"Il ne s'agit pas d'un procès politique mais d'une procédure pénale d'une ampleur particulière", a souligné le juge Jürgen Hettich en délivrant le verdict, après quatre ans d'un procès conduit à 6.000 kilomètres de distance des crimes reprochés aux deux condamnés.
Président et vice-président des Forces démocratiques de libération du Rwanda (FDLR), Ignace Murwanashyaka et Straton Musoni ont été condamnés respectivement à 13 ans et 8 ans de prison par la cour de Stuttgart (sud-ouest) devant laquelle ils comparaissaient depuis le 4 mai 2011.
Les peines sont cependant inférieures aux réquisitions contre les deux hommes, arrêtés en Allemagne en 2009 où ils vivaient depuis 20 ans.
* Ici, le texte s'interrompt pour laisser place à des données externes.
import Literature.NumberTheory.LFunctions.FordProgram1
import HarnessLib

/-!
# Ford's "Program 1": kernel run 31A (`1008 ≤ k ≤ 1013`)

Topic `Literature/NumberTheory/LFunctions`. Everything here is PROVED (kernel evaluations, standard
axioms): `FordP1.checkT k = true` for `1008 ≤ k ≤ 1013`, i.e. the certified re-run of PROGRAM 1 of
K. Ford, Proc. LMS 85 (2002) (the second part of Theorem 3) for these `k` — see `FordProgram1.lean`
for the checker, its soundness `FordP1.row_of_checkK`, and the meaning of the constants
(`ρ = FordP1.rhoOf k / 10⁵`, `θ = FordP1.thetaOf k / 10⁴`, `ω = FordP1.omOf k / 10⁴`). One
`decide +kernel` per `k` (so that the kernel's evaluation state is bounded by a single run;
`maxHeartbeats 0` lifts the deterministic time-out for each), then the range statement
`FordP1.run31A`. The assembly is `FordTheorem3SmallK.lean`.

## References

* K. Ford, Proc. London Math. Soc. (3) 85 (2002), 565–633; arXiv:1910.08209: Theorem 3, (1.7),
  Lemmas 3.4–3.5, Appendix "PROGRAM 1". [Ford2002]
-/

namespace Literature.NumberTheory.LFunctions
namespace FordP1

set_option maxHeartbeats 0 in
/-- `checkT 1008`. [cite: Ford2002, Theorem 3 (second part) and PROGRAM 1] -/
theorem checkT_1008 : checkT 1008 = true := by
  decide +kernel

set_option maxHeartbeats 0 in
/-- `checkT 1009`. [cite: Ford2002, Theorem 3 (second part) and PROGRAM 1] -/
theorem checkT_1009 : checkT 1009 = true := by
  decide +kernel

set_option maxHeartbeats 0 in
/-- `checkT 1010`. [cite: Ford2002, Theorem 3 (second part) and PROGRAM 1] -/
theorem checkT_1010 : checkT 1010 = true := by
  decide +kernel

set_option maxHeartbeats 0 in
/-- `checkT 1011`. [cite: Ford2002, Theorem 3 (second part) and PROGRAM 1] -/
theorem checkT_1011 : checkT 1011 = true := by
  decide +kernel

set_option maxHeartbeats 0 in
/-- `checkT 1012`. [cite: Ford2002, Theorem 3 (second part) and PROGRAM 1] -/
theorem checkT_1012 : checkT 1012 = true := by
  decide +kernel

set_option maxHeartbeats 0 in
/-- `checkT 1013`. [cite: Ford2002, Theorem 3 (second part) and PROGRAM 1] -/
theorem checkT_1013 : checkT 1013 = true := by
  decide +kernel

/-- **Kernel run 31A**: `checkT k` for `1008 ≤ k ≤ 1013`. [cite: Ford2002, Theorem 3 (second part)
and PROGRAM 1] -/
theorem run31A (k : ℕ) (h1 : 1008 ≤ k) (h2 : k ≤ 1013) : checkT k = true := by
  interval_cases k
  · exact checkT_1008
  · exact checkT_1009
  · exact checkT_1010
  · exact checkT_1011
  · exact checkT_1012
  · exact checkT_1013

end FordP1
end Literature.NumberTheory.LFunctions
Le procureur avait réclamé respectivement la perpétuité, sans libération conditionnelle automatique au bout de 15 ans, et 12 ans d'emprisonnement.
Les deux accusés, âgés de 51 et 54 ans, devaient initialement répondre de 26 crimes contre l'humanité et 39 crimes de guerre, commis en 2009, ainsi que de "la direction d'une entreprise terroriste à l'étranger".
Mais la cour avait finalement abandonné les trois quarts des accusations pour se concentrer sur les meurtres, expliquant ne pas vouloir mettre en péril les enfants-soldats recrutés de force et les femmes violées.
- Un procès difficile -
Le procès a été marqué par des problèmes de traduction, des pressions sur les témoins et de grandes difficultés de preuves, d'autant qu'il s'est heurté "à l'éloignement géographique, la gravité et la nature collective des massacres", selon le professeur Andrej Umansky, spécialiste de droit pénal à l'université de Cologne (ouest).
Le juge Hettich a d'ailleurs souligné que la procédure avait menacé à plusieurs reprises "de s'écrouler".
Réagissant au verdict, Julien Paluku, le gouverneur du Nord-Kivu, province de l'Est congolais où sévissent encore les FDLR, a souligné que le verdict satisfait "l'ensemble de la population du Nord-Kivu". Mais "d'autres criminels qui circulent encore devront subir le même sort", selon lui.
"Je pense ici aux autres FDLR", dont la traque est bloquée par un différend entre l'armée congolaise et la Mission de l'ONU (Monusco), et "au noyau du CNDP et du M23", deux rébellions tutsi congolaises aujourd'hui défaites mais dont les chefs se sont exilés en Ouganda et au Rwanda, a ajouté M. Paluku.
Géraldine Mattioli-Zeltner, de l'organisation Human Rights Watch, a de son côté appelé l'Allemagne "et les autres pays ayant les lois le permettant" à "continuer de poursuivre les atrocités commises en dehors de leurs frontières, particulièrement quand la justice n'est pas possible sur les lieux des crimes".
Un porte-parole des FDLR en RDC, La Forge fils Bazeye, a en revanche fustigé "une injustice pure et simple avec pour objectif d'étouffer l'opposition armée contre le dictateur rwandais", faisant référence au président Paul Kagame.
- Une procédure saluée par l'ONU -
Dénonçant une "justice de vainqueurs", la défense avait plaidé l'acquittement et n'avait cessé de contester l'influence des accusés sur la chaîne de commandement supposée des FDLR. Plusieurs rapports d'experts désignaient Ignace Murwanashyaka comme le chef de l'organisation depuis fin 2001 et sous le nom de code "Mihigo".
Recherché par Kigali et objet de sanctions des Nations unies depuis 2005, il a fait sa vie en Allemagne après ses études, tout comme Straton Musoni.
Avant l'ouverture du procès, le secrétaire général de l'ONU Ban Ki-moon avait salué le fait que l'Allemagne ait entendu les "appels répétés" de l'organisation et traduise enfin les chefs des FDLR en justice.
Fin 2014, trois Allemands d'origine rwandaise avaient été condamnés à des peines de 4 à 2 ans de prison ferme pour appartenance ou soutien aux FDLR.
C'est également l'an dernier qu'une cour allemande avait condamné pour la première fois un maire rwandais pour "complicité" dans le génocide qui a fait plusieurs centaines de milliers de morts au Rwanda entre avril et juillet 1994.